| Work to be completed |
Say how many lines below hold the word "Coste"; give the number by itself.

══ The input ══

/-! ## Scaling one coordinate: the linear automorphism `z ↦ update z i (c * z i)` -/

/-- Scaling the coordinate `i` by `c ≠ 0` is a continuous linear automorphism of `ℝⁿ` with
inverse the scaling by `c⁻¹` and determinant `c` (a diagonal matrix). [folklore] -/
theorem exists_scaleEquiv (n : ℕ) (i : Fin n) {c : ℝ} (hc : c ≠ 0) :
    ∃ L : (Fin n → ℝ) ≃L[ℝ] (Fin n → ℝ),
      (∀ z, L z = Function.update z i (c * z i)) ∧
        (∀ z, L.symm z = Function.update z i (c⁻¹ * z i)) ∧
          (L : (Fin n → ℝ) →L[ℝ] (Fin n → ℝ)).det = c := by
  let e : (Fin n → ℝ) ≃ₗ[ℝ] (Fin n → ℝ) :=
    { toFun := fun z => Function.update z i (c * z i)
      invFun := fun z => Function.update z i (c⁻¹ * z i)
      map_add' := fun x y => by
        ext k; by_cases hk : k = i <;> simp [mul_add, hk]
      map_smul' := fun a x => by
        ext k; by_cases hk : k = i <;> simp [mul_left_comm, hk]
      left_inv := fun z => by
        ext k; by_cases hk : k = i <;> simp [hk, hc]
      right_inv := fun z => by
        ext k; by_cases hk : k = i <;> simp [hk, hc] }
  refine ⟨e.toContinuousLinearEquiv, fun z => rfl, fun z => rfl, ?_⟩
  have hM : LinearMap.toMatrix' (e : (Fin n → ℝ) →ₗ[ℝ] (Fin n → ℝ)) =
      Matrix.diagonal (Function.update (fun _ : Fin n => (1 : ℝ)) i c) := by
    ext k l
    rw [LinearMap.toMatrix'_apply, Matrix.diagonal_apply]
    change Function.update (Pi.single l (1 : ℝ) : Fin n → ℝ) i
      (c * (Pi.single l (1 : ℝ) : Fin n → ℝ) i) k = _
    simp only [Function.update_apply, Pi.single_apply]
    split_ifs <;> simp_all
  show LinearMap.det (e : (Fin n → ℝ) →ₗ[ℝ] (Fin n → ℝ)) = c
  rw [← LinearMap.det_toMatrix', hM, Matrix.det_diagonal,
    Finset.prod_update_of_mem (Finset.mem_univ i)]
  simp

/-- **Linear change of variables for integrability**: if `f` is integrable on `σ` then `f ∘ L`
is integrable on `L ⁻¹' σ` for a continuous linear automorphism `L` of `ℝⁿ`
(`L_* vol = |det L|⁻¹ • vol`, `MeasureTheory.Measure.map_linearMap_addHaar_eq_smul_addHaar`,
`MeasurableEmbedding.integrableOn_map_iff`). [folklore] -/
theorem integrableOn_comp_equiv_preimage {n : ℕ} (L : (Fin n → ℝ) ≃L[ℝ] (Fin n → ℝ))
    {f : (Fin n → ℝ) → ℝ} {σ : Set (Fin n → ℝ)} (hf : IntegrableOn f σ volume) :
    IntegrableOn (f ∘ ⇑L) (⇑L ⁻¹' σ) volume := by
  have hmap := Measure.map_linearMap_addHaar_eq_smul_addHaar
    (volume : Measure (Fin n → ℝ)) (LinearEquiv.isUnit_det' L.toLinearEquiv).ne_zero
  have hcoe : ⇑L.toLinearEquiv.toLinearMap = ⇑L := rfl
  have h1 : IntegrableOn f σ (Measure.map (⇑L) volume) := by
    rw [← hcoe, hmap, IntegrableOn, Measure.restrict_smul]
    exact hf.integrable.smul_measure ENNReal.ofReal_ne_top
  have hemb : MeasurableEmbedding (⇑L) := by
    simpa only [ContinuousLinearEquiv.coe_toHomeomorph] using L.toHomeomorph.measurableEmbedding
  exact hemb.integrableOn_map_iff.mp h1

/-- Scaling the coordinate `i` by a rational `q` is the polynomial map with coordinates
`update X i (C q * X i)`. [folklore] -/
theorem aeval_scalePoly {n : ℕ} (i : Fin n) (q : ℚ) (z : Fin n → ℝ) (j : Fin n) :
    aeval z (Function.update (fun k : Fin n => (X k : MvPolynomial (Fin n) ℚ)) i (C q * X i) j) =
      Function.update z i ((q : ℝ) * z i) j := by
  rcases eq_or_ne j i with rfl | hj
  · simp
  · simp [hj]

/-- Scaling the coordinate `i` by a rational `q` is a `ℚ`-semialgebraic map on every
`ℚ`-semialgebraic set (`isSemialgebraicMapOn_aeval`). [Bochnak–Coste–Roy 1998, §2.2] [folklore] -/
theorem isSemialgebraicMapOn_scale {n : ℕ} {σ : Set (Fin n → ℝ)} (hσ : IsSemialgebraic ℚ σ)
    (i : Fin n) (q : ℚ) :
    IsSemialgebraicMapOn ℚ σ (fun z : Fin n → ℝ => Function.update z i ((q : ℝ) * z i)) :=
  (isSemialgebraicMapOn_aeval hσ _).congr fun z _ => funext (aeval_scalePoly i q z)

/-- The preimage of a `ℚ`-semialgebraic set under the scaling of the coordinate `i` by a
rational `q` is `ℚ`-semialgebraic (`IsSemialgebraic.preimage_aeval`).
[Bochnak–Coste–Roy 1998, §2.1] [folklore] -/
theorem isSemialgebraic_setOf_scale_mem {n : ℕ} {σ : Set (Fin n → ℝ)} (hσ : IsSemialgebraic ℚ σ)
    (i : Fin n) (q : ℚ) :
    IsSemialgebraic ℚ {z : Fin n → ℝ | Function.update z i ((q : ℝ) * z i) ∈ σ} := by
  have h := hσ.preimage_aeval
    (Function.update (fun k : Fin n => (X k : MvPolynomial (Fin n) ℚ)) i (C q * X i))
  have hD : (fun (x : Fin n → ℝ) (j : Fin n) => aeval x
      (Function.update (fun k : Fin n => (X k : MvPolynomial (Fin n) ℚ)) i (C q * X i) j)) =
        fun z => Function.update z i ((q : ℝ) * z i) :=
    funext fun z => funext (aeval_scalePoly i q z)
  rw [hD] at h
  exact h

/-! ## Dividing the coordinate `1` by a natural `c`, fibrewise in the parameter -/

/-- Integer multiples inside the fibred calculus: `[σ, c f] - c • [σ, f] ∈ fibredRelations`
(it lies in the closure of the integrand-additivity instances,
`KZ.IntegralRep.of_constMul_nat_sub_nsmul_mem`, which are fibred generators).
[Kontsevich–Zagier 2001, §1.2 rule (1)] [folklore] -/
theorem of_constMul_nat_sub_nsmul_mem_fibredRelations {n : ℕ} (S : IntegralRep n) (c : ℕ) :
    of (S.constMul (c : ℝ) (isAlgebraic_nat c)) - c • of S ∈ fibredRelations :=
  (AddSubgroup.closure_mono integrandAddRel_subset_fibredGenerators)
    (S.of_constMul_nat_sub_nsmul_mem c)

═══

| Output |
2